# Making Sure your plated dinner is served HOT



## shiningmoon2165 (Feb 18, 2012)

My husband and I own a catering business, for the last 5 years. We just did a 5 course Valentine dinner for 100 people on Tues. in our ON-Site Kitchen. 2 Hot courses were a soup course and entree course, soup course came out of the kitchen hot, followed by entree course which came out Cold. We can't have this happen again. Looking for suggestions on what we need to do to send out hot food all the time for a plated meal.

What we did:

Prepared all compoents ahead of time, and placed in warming ovens.

Hot plates were placed in warming oven all day, cold plates in Fridge. Used plate covers and them on a flat top most of the day on very low heat.

Soup course was dished up while folks were eating their salad course, we have 2 warming ovens so only about 50 bowls were able to fit in warming oven, soup was dished out of a chaffer, put in bowls and placed in warmer. The remaining 50 bowls were dished up while servers were in line to tray up and take out.

Entree course followed, I think the warming ovens had lost heat form opening/closing door from previous course. Chef dished up entree from food that had been in warming oven and put on plates and into warming oven with plate covers. Again, only about 50 plates fit into the warming oven and the other 50 were dished up while servers were waiting for their plates to take out. THere isn't enough space in the kitchen to set up chaffers for the compoentants of the entree course so the dishes were plated with the food just coming out of the warmer.

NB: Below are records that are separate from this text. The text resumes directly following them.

import Summits.BirchSwinnertonDyer.BirchSwinnertonDyer.Theses.LeadingTerm
import Summits.BirchSwinnertonDyer.BirchSwinnertonDyer.Theses.PAdicOrderV2
import Summits.BirchSwinnertonDyer.BirchSwinnertonDyer.Theses.PAdicOrder
import Summits.BirchSwinnertonDyer.BirchSwinnertonDyer.Theses.SelmerRank
import Summits.BirchSwinnertonDyer.BirchSwinnertonDyer.Theorems.PAdicOrderV2PAdicOrderThesisR2StubResidualSectorsItems
import Summits.BirchSwinnertonDyer.BirchSwinnertonDyer.Theorems.LeadingTermPinchPrimeOpenStubsOfResidual
import Literature.NumberTheory.EllipticCurves.KatoRankBoundProofs
import Literature.NumberTheory.EllipticCurves.SelmerInftyTorsionFiniteProofs

/-!
# Crux `PinchPrime` (stmt-BirchSwinnertonDyer-16218) — the ITEM-LEVEL HOMES of its two child items
# `SchneiderInfinitelyOftenOfPosRank` (S′, stmt-BirchSwinnertonDyer-17975) and
# `ShaFiniteCofiniteOfTwoLeAnalyticRank` (A′, stmt-BirchSwinnertonDyer-17976)

Helper file (line `SketchIdeator2`, lead c6, line cycle 7). Since 2026-08-17T09:37Z the two OPEN
registered stubs of the crux's only line are route items of `LeadingTerm` (crux-strategist s1):

* S′ (stmt-17975): every elliptic `E/ℚ` (globally minimal `W`) of Mordell–Weil rank `≥ 1` that is
  not CM of rank `1` has, outside any finite set, a good ordinary `p ≥ 5` at which every canonical
  cyclotomic `p`-adic height datum is non-degenerate (`Reg_p(E) ≠ 0`);
* A′ (stmt-17976): every `E/ℚ` of analytic rank `≥ 2` has `Ш(E/ℚ)[p^∞]` finite for all good
  ordinary `p` outside a finite set.

This file records, sorry-free and with the items' statements VERBATIM as conclusions, which
EXISTING items of the summit's other routes already imply them — the dedup edges a planner needs
before staffing the children (the strategist's census recorded only A′ ⟸ `SelmerRankShaPFinite`):

* `leadingTermChildSchneider_of_schneiderR8` — S′ ⟸ `PAdicOrder.PAdicOrderSchneiderR8`
  (stmt-BirchSwinnertonDyer-0536: Schneider's conjecture proper, every canonical datum at every good
  ordinary `p ≥ 5`), fact-free; the witness prime is any good ordinary `p ≥ 5` outside `B`
  (`exists_goodOrdinary_five_le_not_mem`, landed G11 helper);
* `leadingTermChildSha_of_shaPFiniteR2` — A′ ⟸ `SelmerRank.SelmerRankShaPFiniteR2`
  (stmt-BirchSwinnertonDyer-0133, the live successor of 0132: `Ш(E/ℚ)[p^∞]` finite for every
  elliptic `W` and every `p`), fact-free, `B = ∅`;
* `leadingTermChildSha_of_padicBSDrank_katoCorankBound` — A′ (indeed `Ш[p^∞]` finite at EVERY
  good ordinary `p ≥ 5`, every curve, no analytic-rank hypothesis) ⟸ the sibling route's crux
  `PAdicOrderV2.PAdicOrderPadicBSDrankR2` (stmt-BirchSwinnertonDyer-0490: `ord_T L_p = r_MW` at
  every good ordinary prime and every newform) together with this route's support
  `LeadingTerm.KatoCorankBound` (stmt-BirchSwinnertonDyer-18048, Kato 2004 Thm. 18.4 in corank
  form), modulo modularity only: `corank Sel_{p^∞} ≤ ord_T L_p = r_MW ≤ corank Sel_{p^∞}` (Kummer
  identity `selmerCorank_eq_mordellWeilRank_add_holds`), so `corank Ш[p^∞] = 0`, and a
  `p`-primary torsion group of corank `0` with finite `p`-torsion is finite
  (`finite_primaryComponent_sha_iff_shaCorank_eq_zero`);
* `leadingTermChildren_of_padicBSDrank_katoDivisibility` — BOTH children (indeed the same-prime
  pair at EVERY good ordinary `p ≥ 5` of every curve) ⟸ `PAdicOrderV2.PAdicOrderPadicBSDrankR2`
  (stmt-0490) ∧ `LeadingTerm.KatoDivisibility` (stmt-BirchSwinnertonDyer-18082, Kato 2004
  Thm. 17.4 (1)–(2), a theorem in print), modulo modularity `exists_isNewformOf` and
  Perrin-Riou–Schneider `Schneider1985_order_charGenerator` (two of the five theorem-grade facts of
  the line's facts stub), through the sibling route's landed pointwise converter
  `LambdaAdicGZ.schneiderSha_of_orderEqRank_katoDivisibility` (`r_MW ≤ ord f_E ≤ ord L_p = r_MW`,
  then PRS clause 2);
* `leadingTermPinchPrime_of_padicBSDrank` — for comparison, the parent itself ⟸ stmt-0490 modulo
  modularity alone (the `∀ p` form trivially gives the `∃ p` form; the canonical datum exists by
  `exists_isCanonical_holds`, the prime by `exists_goodOrdinary_five_le_not_mem`).

So: closing stmt-0536 closes S′; closing stmt-0133 (or 0490 ∧ 18048 with modularity) closes A′;
closing stmt-0490 ∧ stmt-18082 (with modularity and PRS) closes both children and — through the
landed G14 `stub_pinchPrime_of_children` / directly — the parent. Nothing is asserted
unconditionally; every hypothesis is a route item or a published theorem stated as a named fact.

References: Kato, Astérisque 295 (2004), Thm. 17.4, Thm. 18.4; Balakrishnan–Müller–Stein,
Math. Comp. 85 (2016), Thm. 1.7; Mazur–Stein–Tate 2006, Conj. 1.1; Greenberg LNM 1716 Thm. 1.2.
-/

noncomputable section

-- D-0017: single-problem summit, so `Summit.BirchSwinnertonDyer.BirchSwinnertonDyer.…` repeats a
-- namespace BY DESIGN.
set_option linter.dupNamespace false

namespace Summit.BirchSwinnertonDyer.BirchSwinnertonDyer.Theorems

open scoped MatrixGroups ModularForm
open CongruenceSubgroup Literature.NumberTheory.EllipticCurves
  Literature.NumberTheory.EllipticCurves.ModularForms
open Summit.BirchSwinnertonDyer.BirchSwinnertonDyer.Theses
open Summit.BirchSwinnertonDyer.BirchSwinnertonDyer.Cruxes.PinchPrime.FirstLayerStability
open Summit.BirchSwinnertonDyer.BirchSwinnertonDyer.Cruxes.PAdicOrderThesisR2.LambdaAdicGZ

/-! ## S′ from Schneider's conjecture proper (item stmt-0536) -/

/-- **Child S′ `SchneiderInfinitelyOftenOfPosRank` (stmt-BirchSwinnertonDyer-17975) from the item
`PAdicOrder.PAdicOrderSchneiderR8`** (stmt-BirchSwinnertonDyer-0536: every canonical cyclotomic
`p`-adic height datum is non-degenerate at every good ordinary `p ≥ 5`), fact-free: outside any
finite `B` there is a good ordinary `p ≥ 5` (`exists_goodOrdinary_five_le_not_mem`), and Schneider
proper applies there. The rank hypotheses of S′ are not used. [cite: MazurSteinTate2006, Conj. 1.1] -/
theorem leadingTermChildSchneider_of_schneiderR8 (hSch : PAdicOrder.PAdicOrderSchneiderR8) :
    ∀ (W : WeierstrassCurve ℚ) [W.IsElliptic] [W.IsGloballyMinimal], 1 ≤ W.mordellWeilRank →
      (W.HasCM → 2 ≤ W.mordellWeilRank) → ∀ B : Finset ℕ,
        ∃ p ∉ B, ∃ _ : Fact p.Prime, 5 ≤ p ∧ IsOrdinaryAt W p ∧
          ∀ Dh : WeierstrassCurve.PAdicHeightData W p, Dh.IsCanonical →
            WeierstrassCurve.SchneiderConjecture Dh := by
  intro W _ _ _ _ B
  obtain ⟨p, hpB, hp, h5, hord⟩ := exists_goodOrdinary_five_le_not_mem W B
  exact ⟨p, hpB, hp, h5, hord, fun Dh hDh ↦ hSch W p h5 hord.1 hord.2 Dh hDh⟩

/-! ## A′ from `Ш[p^∞]`-finiteness for all `(W, p)` (item stmt-0133) -/

/-- **Child A′ `ShaFiniteCofiniteOfTwoLeAnalyticRank` (stmt-BirchSwinnertonDyer-17976) from the
item `SelmerRank.SelmerRankShaPFiniteR2`** (stmt-BirchSwinnertonDyer-0133: `Ш(E/ℚ)[p^∞]` finite for
every elliptic `W/ℚ` and every prime `p`), fact-free, with the empty exceptional set. (The same from
the superseded twin `SelmerRankShaPFinite`, stated inline, is
`leadingTermPinchPrime_childSha_of_shaPFinite`.) [cite: Tate1974, Conj. 1] -/
theorem leadingTermChildSha_of_shaPFiniteR2 (h : SelmerRank.SelmerRankShaPFiniteR2) :
    ∀ (W : WeierstrassCurve ℚ) [W.IsElliptic] [W.IsGloballyMinimal], 2 ≤ W.analyticRank →
      ∃ B : Finset ℕ, ∀ p ∉ B, ∀ [Fact p.Prime], IsOrdinaryAt W p →
        Finite (AddCommGroup.primaryComponent W.sha p) :=
  fun W _ _ _ ↦ ⟨∅, fun p _ _ _ ↦ h W p⟩

/-! ## A′ from the sibling crux `ord_T L_p = r_MW ∀ p` (stmt-0490) and Kato's corank bound (stmt-18048) -/

/-- **`Ш(E/ℚ)[p^∞]` is finite at every good ordinary `p ≥ 5` of every curve, from
`PAdicOrderV2.PAdicOrderPadicBSDrankR2` (stmt-0490) and `LeadingTerm.KatoCorankBound` (stmt-18048),
modulo modularity** (for the newform the items quantify over): at such `p`,
`corank Sel_{p^∞} ≤ ord_T L_p = r_MW` (the two items) and `corank Sel_{p^∞} = r_MW + corank Ш[p^∞]`
(`selmerCorank_eq_mordellWeilRank_add_holds`), so `corank Ш[p^∞] = 0`, i.e. `Ш[p^∞]` is finite
(`finite_primaryComponent_sha_iff_shaCorank_eq_zero`). No PRS, no height, no analytic rank.
[cite: Kato2004, Thm 18.4] -/
theorem shaFinite_of_padicBSDrank_katoCorankBound (hmod : exists_isNewformOf)
    (h3 : PAdicOrderV2.PAdicOrderPadicBSDrankR2) (hK : LeadingTerm.KatoCorankBound)
    (W : WeierstrassCurve ℚ) [W.IsElliptic] [W.IsGloballyMinimal] (p : ℕ) [Fact p.Prime]
    (h5 : 5 ≤ p) (hord : IsOrdinaryAt W p) :
    W.selmerCorank p = W.mordellWeilRank ∧ Finite (AddCommGroup.primaryComponent W.sha p) := by
  haveI : NeZero (W.conductorNorm ℤ) := ⟨(WeierstrassCurve.conductorNorm_pos_holds (W := W)).ne'⟩
  obtain ⟨f, hf⟩ := hmod W
  have hk := hK W p (by omega) hord f hf
  rw [h3 W p hord f hf] at hk
  have h1 : W.selmerCorank p ≤ W.mordellWeilRank := by exact_mod_cast hk
  have h2 := W.selmerCorank_eq_mordellWeilRank_add_holds p
  have hsha : W.shaCorank p = 0 := by omega
  exact ⟨by omega, (finite_primaryComponent_sha_iff_shaCorank_eq_zero W p).mpr hsha⟩

/-- **Child A′ (stmt-BirchSwinnertonDyer-17976) from `PAdicOrderV2.PAdicOrderPadicBSDrankR2`
(stmt-0490) and `LeadingTerm.KatoCorankBound` (stmt-18048), modulo modularity**, with the
exceptional set `{0, 1, 2, 3, 4}` (the analytic-rank hypothesis is not used).
[cite: Kato2004, Thm 18.4] -/
theorem leadingTermChildSha_of_padicBSDrank_katoCorankBound (hmod : exists_isNewformOf)
    (h3 : PAdicOrderV2.PAdicOrderPadicBSDrankR2) (hK : LeadingTerm.KatoCorankBound) :
    ∀ (W : WeierstrassCurve ℚ) [W.IsElliptic] [W.IsGloballyMinimal], 2 ≤ W.analyticRank →
      ∃ B : Finset ℕ, ∀ p ∉ B, ∀ [Fact p.Prime], IsOrdinaryAt W p →
        Finite (AddCommGroup.primaryComponent W.sha p) := by
  intro W _ _ _
  refine ⟨Finset.range 5, fun p hpB _ hord ↦ ?_⟩
  have h5 : 5 ≤ p := by
    by_contra h
    exact hpB (Finset.mem_range.mpr (by omega))
  exact (shaFinite_of_padicBSDrank_katoCorankBound hmod h3 hK W p h5 hord).2

/-! ## Both children from the sibling crux (stmt-0490) and Kato's divisibility (stmt-18082) -/

/-- **The same-prime pair at EVERY good ordinary `p ≥ 5` of every curve, from
`PAdicOrderV2.PAdicOrderPadicBSDrankR2` (stmt-0490) and `LeadingTerm.KatoDivisibility` (stmt-18082),
modulo modularity and Perrin-Riou–Schneider** (hypotheses, published theorems): `Ш(E/ℚ)[p^∞]` is
finite and every canonical cyclotomic height datum is non-degenerate. The converter is the sibling
route's landed `schneiderSha_of_orderEqRank_katoDivisibility` (Kato in the item's two-clause shape:
`r_MW ≤ ord f_E ≤ ord L_p = r_MW`, then PRS clause 2); `LeadingTerm.KatoDivisibility` and
`PAdicOrderV2.KatoDivisibility` are the same item stmt-18082 with the same body.
[cite: BalakrishnanMullerStein2015, Thm. 1.7] [cite: Kato2004Asterisque, Thm. 17.4 (p. 273)] -/
theorem schneiderSha_everywhere_of_padicBSDrank_katoDivisibility (hmod : exists_isNewformOf)
    (hPRS : Schneider1985_order_charGenerator) (h3 : PAdicOrderV2.PAdicOrderPadicBSDrankR2)
    (hK : LeadingTerm.KatoDivisibility)
    (W : WeierstrassCurve ℚ) [W.IsElliptic] [W.IsGloballyMinimal] (p : ℕ) [Fact p.Prime]
    (h5 : 5 ≤ p) (hord : IsOrdinaryAt W p) :
    Finite (AddCommGroup.primaryComponent W.sha p) ∧
      ∀ Dh : WeierstrassCurve.PAdicHeightData W p, Dh.IsCanonical →
        WeierstrassCurve.SchneiderConjecture Dh := by
  haveI : NeZero (W.conductorNorm ℤ) := ⟨(WeierstrassCurve.conductorNorm_pos_holds (W := W)).ne'⟩
  obtain ⟨f, hf⟩ := hmod W
  have hK' : PAdicOrderV2.KatoDivisibility :=
    (Iff.rfl : LeadingTerm.KatoDivisibility ↔ PAdicOrderV2.KatoDivisibility).mp hK
  exact schneiderSha_of_orderEqRank_katoDivisibility hPRS hK' W p f h5 hord hf (h3 W p hord f hf)

/-- **Both child items of the crux, verbatim, from `PAdicOrderV2.PAdicOrderPadicBSDrankR2`
(stmt-0490) and `LeadingTerm.KatoDivisibility` (stmt-18082), modulo modularity and
Perrin-Riou–Schneider**: A′ with the exceptional set `{0, …, 4}` and S′ at any good ordinary
`p ≥ 5` outside `B`. The rank / analytic-rank / CM hypotheses of the children are not used — the
`∀ p` sibling crux is that much stronger than what the parent needs.
[cite: BalakrishnanMullerStein2015, Thm. 1.7] [cite: Kato2004Asterisque, Thm. 17.4 (p. 273)]
[cite: MazurSteinTate2006, Conj. 1.1] -/
theorem leadingTermChildren_of_padicBSDrank_katoDivisibility (hmod : exists_isNewformOf)
    (hPRS : Schneider1985_order_charGenerator) (h3 : PAdicOrderV2.PAdicOrderPadicBSDrankR2)
    (hK : LeadingTerm.KatoDivisibility) :
    (∀ (W : WeierstrassCurve ℚ) [W.IsElliptic] [W.IsGloballyMinimal], 2 ≤ W.analyticRank →
      ∃ B : Finset ℕ, ∀ p ∉ B, ∀ [Fact p.Prime], IsOrdinaryAt W p →
        Finite (AddCommGroup.primaryComponent W.sha p)) ∧
    (∀ (W : WeierstrassCurve ℚ) [W.IsElliptic] [W.IsGloballyMinimal], 1 ≤ W.mordellWeilRank →
      (W.HasCM → 2 ≤ W.mordellWeilRank) → ∀ B : Finset ℕ,
        ∃ p ∉ B, ∃ _ : Fact p.Prime, 5 ≤ p ∧ IsOrdinaryAt W p ∧
          ∀ Dh : WeierstrassCurve.PAdicHeightData W p, Dh.IsCanonical →
            WeierstrassCurve.SchneiderConjecture Dh) := by
  refine ⟨fun W _ _ _ ↦ ⟨Finset.range 5, fun p hpB _ hord ↦ ?_⟩, fun W _ _ _ _ B ↦ ?_⟩
  · have h5 : 5 ≤ p := by
      by_contra h
      exact hpB (Finset.mem_range.mpr (by omega))
    exact (schneiderSha_everywhere_of_padicBSDrank_katoDivisibility hmod hPRS h3 hK W p h5 hord).1
  · obtain ⟨p, hpB, hp, h5, hord⟩ := exists_goodOrdinary_five_le_not_mem W B
    exact ⟨p, hpB, hp, h5, hord,
      (schneiderSha_everywhere_of_padicBSDrank_katoDivisibility hmod hPRS h3 hK W p h5 hord).2⟩

/-! ## For comparison: the parent from the sibling crux directly -/

/-- **`LeadingTerm.PinchPrime` from `PAdicOrderV2.PAdicOrderPadicBSDrankR2` (stmt-0490) modulo
modularity alone**: the `∀ p` form gives the `∃ p` form at any good ordinary `p ≥ 5`
(`exists_goodOrdinary_five_le_not_mem`), with the canonical datum of `exists_isCanonical_holds` and
the newform of modularity. (So the route through the children costs Kato + PRS on top of what the
sibling crux gives directly — the price of splitting `∃ p` into cofinite × infinitely-often.)
[cite: MazurSteinTate2006, §1] -/
theorem leadingTermPinchPrime_of_padicBSDrank (hmod : exists_isNewformOf)
    (h3 : PAdicOrderV2.PAdicOrderPadicBSDrankR2) : LeadingTerm.PinchPrime := by
  intro W _ _
  haveI : NeZero (W.conductorNorm ℤ) := ⟨(WeierstrassCurve.conductorNorm_pos_holds (W := W)).ne'⟩
  obtain ⟨f, hf⟩ := hmod W
  obtain ⟨p, -, hp, h5, hord⟩ := exists_goodOrdinary_five_le_not_mem W ∅
  obtain ⟨D, hD⟩ := WeierstrassCurve.exists_isCanonical_holds W p h5 hord.1 hord.2
  exact ⟨p, hp, h5, hord, D, hD, W.conductorNorm ℤ, inferInstance, f, hf, h3 W p hord f hf⟩

end Summit.BirchSwinnertonDyer.BirchSwinnertonDyer.Theorems

end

The entree was cold and got to the consumer within 3 minutes, there was no hold up from servers. What do we need to ensure hot food? Is there additional equiptment we need? I know caterer's cater off site plated dinners all of the time... how do they ensure the food is hot? Any help is much apprecaited, we do not want a repeat of this the next time!!!


----------



## cheflayne (Aug 21, 2004)

How big is the flat top? Use it as your chafer. Set up water pans and inserts on it and or on burners on stove top. If you pre-set plates, then use a enclosed mobile cabinet or speed rack with sternos on bottom rack, to keep them warm.


----------



## shroomgirl (Aug 11, 2000)

use a liquid cambro to hold your soup really hot, either pour from silver coffee pots as a first course or serve first......you can either go continental and serve your salad after entree or prior to entree....

Cambros.....work!  I bought one several years ago when a wedding reception called for prime rib for 100 at bride's home....got the one with wheels.  Shtuff stays hot for a very long time.

You didn't say what your entree course was.....


----------